Accanto agli elementi di prova dichiarativa, idonei a tramutarsi in prove nelle occasioni poc’anzi segnalate, deve infine ricordarsi la previsione di acquisizioni originarie di atti delle indagini difensive al fascicolo per il dibattimento, in forza dell’intervenuto

accordo delle parti in sede di sua formazione (art. 431 comma 2 c.p.p.), ovvero in occasione delle richieste di prova nell’ambito del dibattimento (art. 493 comma 3 c.p.p.) anche celebrato innanzi al tribunale in composizione monocratica (art. 555 comma 4 c.p.p.). Disciplina da completare rammentandosi l’inserimento originario nel fascicolo medesimo, in fase genetica, dei verbali dei rilievi irripetibili in quanto indifferibili compiuti in occasione dell’accesso ai luoghi, allorché il difensore li abbia presentati nel corso delle indagini preliminari o nell’udienza preliminare (art. 391 decies comma 2 c.p.p.); regime che parrebbe differenziarsi, nonostante la farraginosa tecnica normativa, da quello dettato per gli accertamenti tecnici irripetibili, i cui verbali – perdendo la connotazione di puri atti difensivi a seguito dell’instaurazione della procedura di cui all’art. 360 c.p.p. – entrano a fare parte senz’altro del fascicolo per il dibattimento, come si evince dalla perentorietà dell’inciso per cui «si applica la disposizione di cui all’art. 431 comma 1 lettera c)» (art. 391 decies comma 4 c.p.p.) senza alcuna possibilità di diversa determinazione del difensore348. Questi, come poc’anzi segnalato, conserva invece la facoltà di decidere se presentare o meno i verbali dei rilievi irripetibili, salvo che il pubblico ministero eserciti la facoltà di assistervi, divenendo in tal caso operativa, previo inserimento nello stesso fascicolo anche dell’accusatore, la medesima disposizione categorica dettata per gli accertamenti tecnici non ripetibili (art. 391 decies comma 4 c.p.p.)349. Sono questi, quindi, i due unici casi di discovery obbligatoria per l’indagine difensiva, destinati a sfociare, peraltro, in ipotesi di autentica formazione forzata della prova frutto dell’iniziativa investigativa del difensore.

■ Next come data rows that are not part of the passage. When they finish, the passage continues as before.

import Mathlib

/-!
# Stub `stub_tangencySets` (crux `LevelOneGL2Designs`, stmt-MatrixMultiplication-14080) —
wall-breaker axis 1/12 "Hermitian unital constructions": descent to the prime subplane

The Hermitian-unital axis proves the stub's conclusion over every finite field of SQUARE order
(`…StubTangencySetsHermitian.lean`, `FlagLine.TangencyHermitian.hermitian_srs`: the `q³` affine
points of `H = {(a,b) : b + b^q = a^q a}`, `|F| = q²`, with their tangents `y = a^q x − b^q`).
The stub itself lives over the PRIME field `ZMod p`, i.e. inside the Baer subplane of the
`q`-Frobenius-fixed points `K = {x : x^q = x}` (`|K| = q`) when `F ⊇ ZMod p` has order `p²`.
This file records, sorry-free, what survives the descent `F² ⊋ K²`:

* `hermitian_fixed_iff_conic` — on `K²` the Hermitian equation `b + b^q = a^q a` IS the conic
  `2b = a²`;
* `hermitian_covector_fixed` — at such a point the normalised Hermitian tangent covector
  `(a^q/b^q, −1/b^q)` IS the conic's tangent covector `(a/b, −1/b)` (the flags of
  `TangencyRandAlg.parabola_srs`, up to the factor `2`);
* `card_hermitian_fixed_le` — hence `H ∩ K²` has at most `|K| ≤ q = |F|^{1/2}` points
  (versus `|H| = q³ = |F|^{3/2}`): the unital's shadow in a plane of prime order is the conic,
  exponent `1`, which is why the axis cannot touch the prime-order statement (a plane of prime
  order has no unital: `√p ∉ ℕ`; `ZMod p` has no ring automorphism of order `2`).

For the status of the prime-order statement see Hunter–Pohoata–Verstraëte–Zhang (2026),
arXiv:2601.19879: `p^{1.2334} ≪ IM(2,p) ≤ p^{3/2} + p`, and their Conjecture 10.2
(`IM(2,p) ≤ p^{3/2−c}` for all large primes) asserts that the stub is false.
Elementary; Mathlib only; no definitions.
-/

-- `MatrixMultiplication.MatrixMultiplication` is the tree's Summit/Problem path (D-0017); the
-- duplicated namespace component is intended, as in the sibling stub files of this crux.
set_option linter.dupNamespace false

noncomputable section

open Finset Polynomial

namespace Summit.MatrixMultiplication.MatrixMultiplication.Theorems.LevelOneGL2Designs.HermitianUnital

section Descent

variable {F : Type*} [Field F]

/-- **On the Frobenius-fixed subplane the Hermitian curve is a conic.**  If `a^q = a` and
`b^q = b` then `b + b^q = a^q · a ↔ 2b = a·a`. [elementary] -/
theorem hermitian_fixed_iff_conic (q : ℕ) {a b : F} (ha : a ^ q = a) (hb : b ^ q = b) :
    b + b ^ q = a ^ q * a ↔ 2 * b = a * a := by
  rw [ha, hb, two_mul]

/-- **The Hermitian tangent at a subplane point is the conic tangent.**  If `a^q = a` and
`b^q = b`, the normalised Hermitian tangent covector `(a^q/b^q, −1/b^q)` equals the conic
covector `(a/b, −1/b)` of `2y = x²` at `(a,b)`. [elementary] -/
theorem hermitian_covector_fixed (q : ℕ) {a b : F} (ha : a ^ q = a) (hb : b ^ q = b) :
    (![a ^ q * (b ^ q)⁻¹, -(b ^ q)⁻¹] : Fin 2 → F) = ![a * b⁻¹, -b⁻¹] := by
  rw [ha, hb]

variable [Fintype F] [DecidableEq F]

/-- The `q`-th power map fixes at most `q` elements (roots of `X^q − X`), `q ≥ 2`. [folklore] -/
theorem card_powFixed_le (q : ℕ) (hq : 1 < q) :
    (univ.filter fun c : F => c ^ q = c).card ≤ q := by
  set P : F[X] := X ^ q - X with hPdef
  have hP : P ≠ 0 := FiniteField.X_pow_card_sub_X_ne_zero F hq
  have hdeg : P.natDegree = q := FiniteField.X_pow_card_sub_X_natDegree_eq F hq
  calc (univ.filter fun c : F => c ^ q = c).card ≤ P.roots.toFinset.card := by
        refine Finset.card_le_card fun c hc => ?_
        simp only [Finset.mem_filter, Finset.mem_univ, true_and] at hc
        rw [Multiset.mem_toFinset, Polynomial.mem_roots hP]
        simp [hPdef, hc]
    _ ≤ Multiset.card P.roots := Multiset.toFinset_card_le _
    _ ≤ P.natDegree := Polynomial.card_roots' P
    _ = q := hdeg

/-- **Descent count.**  In any field, the points of the Hermitian curve `b + b^q = a^q a` with both
coordinates fixed by the `q`-th power map number at most `|{c : c^q = c}|`: in characteristic
`≠ 2` such a point is `(a, a²/2)`, determined by `a`; in characteristic `2` it is `(0, b)`,
determined by `b`.  With `card_powFixed_le` this is `≤ q = |F|^{1/2}` when `|F| = q²`, against
the `q³` points of the whole curve (`FlagLine.TangencyHermitian.card_hermitian`). [elementary] -/
theorem card_hermitian_fixed_le (q : ℕ) :
    (univ.filter fun ab : F × F =>
        ab.2 + ab.2 ^ q = ab.1 ^ q * ab.1 ∧ ab.1 ^ q = ab.1 ∧ ab.2 ^ q = ab.2).card ≤
      (univ.filter fun c : F => c ^ q = c).card := by
  set HK := univ.filter fun ab : F × F =>
      ab.2 + ab.2 ^ q = ab.1 ^ q * ab.1 ∧ ab.1 ^ q = ab.1 ∧ ab.2 ^ q = ab.2 with hHK
  set K := univ.filter fun c : F => c ^ q = c with hK
  have hmem : ∀ ab ∈ HK, 2 * ab.2 = ab.1 * ab.1 ∧ ab.1 ∈ K ∧ ab.2 ∈ K := by
    intro ab hab
    simp only [hHK, mem_filter, mem_univ, true_and] at hab
    obtain ⟨hH, ha, hb⟩ := hab
    refine ⟨(hermitian_fixed_iff_conic q ha hb).mp hH, ?_, ?_⟩
    · simpa [hK] using ha
    · simpa [hK] using hb
  by_cases h2 : (2 : F) = 0
  · -- characteristic 2: `a·a = 0`, so `a = 0` and the point is determined by `b ∈ K`
    calc HK.card ≤ (HK.image Prod.snd).card := by
          refine Finset.card_le_card_of_injOn Prod.snd (fun ab hab => mem_image_of_mem _ hab) ?_
          intro ab hab ab' hab' h
          obtain ⟨hc, -, -⟩ := hmem ab hab
          obtain ⟨hc', -, -⟩ := hmem ab' hab'
          rw [h2, zero_mul] at hc hc'
          have ha : ab.1 = 0 := by simpa using hc.symm
          have ha' : ab'.1 = 0 := by simpa using hc'.symm
          exact Prod.ext (ha.trans ha'.symm) h
      _ ≤ K.card := by
          refine Finset.card_le_card fun b hb => ?_
          obtain ⟨ab, hab, rfl⟩ := Finset.mem_image.mp hb
          exact (hmem ab hab).2.2
  · -- characteristic ≠ 2: `b = a·a/2`, so the point is determined by `a ∈ K`
    calc HK.card ≤ (HK.image Prod.fst).card := by
          refine Finset.card_le_card_of_injOn Prod.fst (fun ab hab => mem_image_of_mem _ hab) ?_
          intro ab hab ab' hab' h
          obtain ⟨hc, -, -⟩ := hmem ab hab
          obtain ⟨hc', -, -⟩ := hmem ab' hab'
          refine Prod.ext h ?_
          apply mul_left_cancel₀ h2
          rw [hc, hc', h]
      _ ≤ K.card := by
          refine Finset.card_le_card fun a ha => ?_
          obtain ⟨ab, hab, rfl⟩ := Finset.mem_image.mp ha
          exact (hmem ab hab).2.1

/-- **The unital's shadow in the subplane has at most `√|F|` points.**  If `|F| = q²` then the
Hermitian curve has at most `q` points with both coordinates in the Frobenius-fixed subfield
(the Baer subplane over which the stub is stated when `q = p`), compared with its `q³` points
over `F`. [elementary; dead-axis calibration for `stub_tangencySets`] -/
theorem card_hermitian_fixed_le_sqrt (q : ℕ) (hF : Fintype.card F = q ^ 2) :
    (univ.filter fun ab : F × F =>
        ab.2 + ab.2 ^ q = ab.1 ^ q * ab.1 ∧ ab.1 ^ q = ab.1 ∧ ab.2 ^ q = ab.2).card ≤ q := by
  have hq : 1 < q := by
    have h1 : 1 < Fintype.card F := Fintype.one_lt_card
    rw [hF] at h1
    by_contra h
    have hq1 : q ≤ 1 := not_lt.mp h
    have : q ^ 2 ≤ 1 := by
      calc q ^ 2 ≤ 1 ^ 2 := Nat.pow_le_pow_left hq1 2
        _ = 1 := one_pow 2
    omega
  exact (card_hermitian_fixed_le q).trans (card_powFixed_le q hq)

end Descent

end Summit.MatrixMultiplication.MatrixMultiplication.Theorems.LevelOneGL2Designs.HermitianUnital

348 Identico regime si applica ai rilievi non ripetibili in quanto irreversibili. Sul punto, cfr. supra, Cap. IV, § 4 e 5.

349 Per come è strutturato il sistema, parrebbe che l’unico caso di mancato inserimento nel fascicolo per il dibattimento sia da rinvenire nell’ipotesi di compimento dell’atto da parte del difensore, senza la presenza del pubblico ministero, allorché il legale decida di non presentarne il verbale né in indagini preliminari, né in udienza preliminare. In tale circostanza, il verbale del rilievo irripetibile rimane scienza interna dell’ufficio difensivo, senza assumere alcun valore procedimentale. Se successivamente, nel corso del dibattimento, il difensore deciderà di produrlo, quel verbale vi entrerà soltanto come prova documentale e, in questo senso, si spiega l’esordio dell’art. 391 decies comma 2 c.p.p. che fa salvi i casi «in cui è applicabile l’art. 234» del codice di rito, dettato appunto in materia di prova documentale.